We, the Middle East Justice Project, come to you today with heavy hearts and ask that you join us in a moment of silence to mark a grim anniversary: one year of a genocidal assault on the Palestinian people carried out by the Israeli military with the full material, political, and diplomatic support of the United States. Our political leaders have rightfully commemorated the Israeli victims on October 7th, 2023. We humanize the nearly 1,200 people killed and 250 taken hostage; they have names, faces, families, and futures. Their fates are a tragedy. But the lines of what's considered acceptable political discourse have made it glaringly clear that the same level of empathy and human dignity are not afforded to the orders of magnitude larger number of Palestinian victims in the 76 years prior and 1 year since October 7th, 2023.
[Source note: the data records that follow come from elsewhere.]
import Mathlib.AlgebraicTopology.FundamentalGroupoid.SimplyConnected
import Mathlib.Analysis.InnerProductSpace.PiL2
import HarnessLib

/-!
# Named fact: `S⁴` is simply connected (and hence so is anything homotopy equivalent to it)

Grounder file (D-0014 named facts) for the route `SmoothPoincare4/PIC` (assembly items
stmt-SmoothPoincare4-0474 / -0477 take the derived statement
`Literature.simplyConnectedSpace_of_homotopyEquiv_sphere_four_of` verbatim as their hypothesis `hSC`).

`Sⁿ` is simply connected for `n ≥ 2` (Hatcher, *Algebraic Topology*, Prop. 1.14). Mathlib does
not yet have `π₁(Sⁿ) = 1` (no `SimplyConnectedSpace (Metric.sphere …)` instance; `exact?` fails),
so this is recorded as the NAMED FACT `Literature.Topology.FourManifolds.simplyConnectedSpace_sphere_four`. Homotopy invariance
of simple connectivity IS in Mathlib (`ContinuousMap.HomotopyEquiv.simplyConnectedSpace`,
Hatcher Prop. 1.18), so the form used by the route — every space homotopy equivalent to `S⁴` is
simply connected — is a one-line THEOREM from the fact, not a second assumption.

Nothing is asserted by the `def`; users take `(h : Literature.simplyConnectedSpace_sphere_four)`.

## References

* A. Hatcher, *Algebraic Topology*, CUP 2002, Prop. 1.14 (`π₁(Sⁿ) = 0`, `n ≥ 2`), Prop. 1.18.
-/

noncomputable section

open ContinuousMap

namespace Literature.Topology.FourManifolds

/-- NAMED FACT (Hatcher 2002, Prop. 1.14: `π₁(Sⁿ) = 0` for `n ≥ 2`, here `n = 4`). The standard
sphere `S⁴ ⊂ ℝ⁵` is simply connected (path connected with trivial fundamental group, Mathlib
`SimplyConnectedSpace`). Users take `(h : simplyConnectedSpace_sphere_four)`.
[cite: HatcherAT2002, Prop. 1.14] -/
def simplyConnectedSpace_sphere_four : Prop :=
  SimplyConnectedSpace (Metric.sphere (0 : EuclideanSpace ℝ (Fin 5)) 1)

/-- Every topological space homotopy equivalent to `S⁴` is simply connected, GIVEN the named fact
`simplyConnectedSpace_sphere_four`; the transport along the homotopy equivalence is Mathlib's
`ContinuousMap.HomotopyEquiv.simplyConnectedSpace` (Hatcher Prop. 1.18). This is the verbatim
hypothesis `hSC` of route items stmt-SmoothPoincare4-0474/0477. [folklore] -/
theorem simplyConnectedSpace_of_homotopyEquiv_sphere_four
    (h : simplyConnectedSpace_sphere_four) :
    ∀ (M : Type) [TopologicalSpace M],
      M ≃ₕ Metric.sphere (0 : EuclideanSpace ℝ (Fin 5)) 1 → SimplyConnectedSpace M := by
  intro M _ e
  haveI : SimplyConnectedSpace (Metric.sphere (0 : EuclideanSpace ℝ (Fin 5)) 1) := h
  exact e.simplyConnectedSpace

end Literature.Topology.FourManifolds

end
import Summits.ValiantsHypothesis.ValiantsHypothesis.Theses.GirthSidon

/-!
# Route GirthSidon — support item `SwallowOfFormal` (A7 typed Puiseux glue, piece 2)

Route `route-ValiantsHypothesis-GirthSidon`, item `stmt-ValiantsHypothesis-21121`
(`Summit.ValiantsHypothesis.ValiantsHypothesis.Theses.GirthSidon.SwallowOfFormal`):

  `FormalSwallowForcesShortRelation → PuiseuxTransfer → SwallowForcesShortRelation`.

The formal cancellation crux (`stmt-ValiantsHypothesis-6536`) together with the numeric-to-Puiseux
transfer for monomial curves (`PuiseuxTransfer`, `stmt-ValiantsHypothesis-21118`, proved in the tree by
`Summit.ValiantsHypothesis.ValiantsHypothesis.Theorems.stub_monomialNumericToPuiseux`) gives the
numeric cancellation crux (`stmt-ValiantsHypothesis-6535`).

Proof (bookkeeping, ~10 lines): given `m ≥ m₀`, `d : Fin m → ℕ`, `s` with `s^10 ≤ m^9` and a
non-`(s,2)`-elusive monomial curve `x ↦ (x^{d_i})`, `PuiseuxTransfer` yields `N ≥ 1`, a quadratic
`Γ : Fin m → ℂ[y_1..y_s]` and Laurent series `y` with `Γ_i(y) = t^{N·d_i}`; apply
`FormalSwallowForcesShortRelation` to the SCALED exponents `N·d` (same `m`, `s`) to obtain multisets
`S ≠ T` of size `≤ 30` with `Σ_S N·d = Σ_T N·d`, and cancel `N > 0`
(`Multiset.sum_map_mul_left`, `Nat.eq_of_mul_eq_mul_left`).

This registers crux 6536 as a typed sufficient line for crux 6535 (6536 ⟹ 6535 given the proved
transfer); the converse is not claimed. Honest framing: glue only; both cruxes remain OPEN; nothing
here bears on VP ≠ VNP.
-/

-- Sub = Summit layout duplicates the namespace component
set_option linter.dupNamespace false

namespace Summit.ValiantsHypothesis.ValiantsHypothesis.Theorems

open Summit.ValiantsHypothesis.ValiantsHypothesis.Theses.GirthSidon

/-- **A7 glue, piece 2** (item `stmt-ValiantsHypothesis-21121`, route decl
`Theses.GirthSidon.SwallowOfFormal` verbatim): the formal cancellation crux
`FormalSwallowForcesShortRelation` and the numeric-to-Puiseux transfer `PuiseuxTransfer` imply the
numeric cancellation crux `SwallowForcesShortRelation`. Proof: scale the exponents by the
ramification index `N ≥ 1` of the Puiseux transfer, apply the formal crux to `N·d`, and cancel `N`
from the resulting short additive relation. -/
theorem swallowOfFormal_proof :
    Summit.ValiantsHypothesis.ValiantsHypothesis.Theses.GirthSidon.SwallowOfFormal := by
  unfold SwallowOfFormal
  intro hF hP
  obtain ⟨m₀, hm₀⟩ := hF
  refine ⟨m₀, fun m hm d s hs hne => ?_⟩
  obtain ⟨N, Γ, y, hN, hΓ, hy⟩ := hP m s d hne
  obtain ⟨S, T, hST, hS, hT, hsum⟩ := hm₀ m hm (fun i => N * d i) s hs Γ y hΓ (fun i => hy i)
  refine ⟨S, T, hST, hS, hT, ?_⟩
  rw [Multiset.sum_map_mul_left, Multiset.sum_map_mul_left] at hsum
  exact Nat.eq_of_mul_eq_mul_left hN hsum

end Summit.ValiantsHypothesis.ValiantsHypothesis.Theorems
Our political leaders undermine the humanity and dignity of Arabs and Muslims with one-sided rhetoric in service to US political goals that ignore the horrors of human death, dispossession of land, political oppression, and environmental destruction when they think recognizing those tragedies would be inconvenient. Our principles here at First Unitarian call us to do better. When we say there is a unity that makes us one, we extend that to all people in this world. We stand with those who are dispossessed and suffering wherever they are, sharing in the full grief and joy of the human experience and striving for salvation for all people in this life.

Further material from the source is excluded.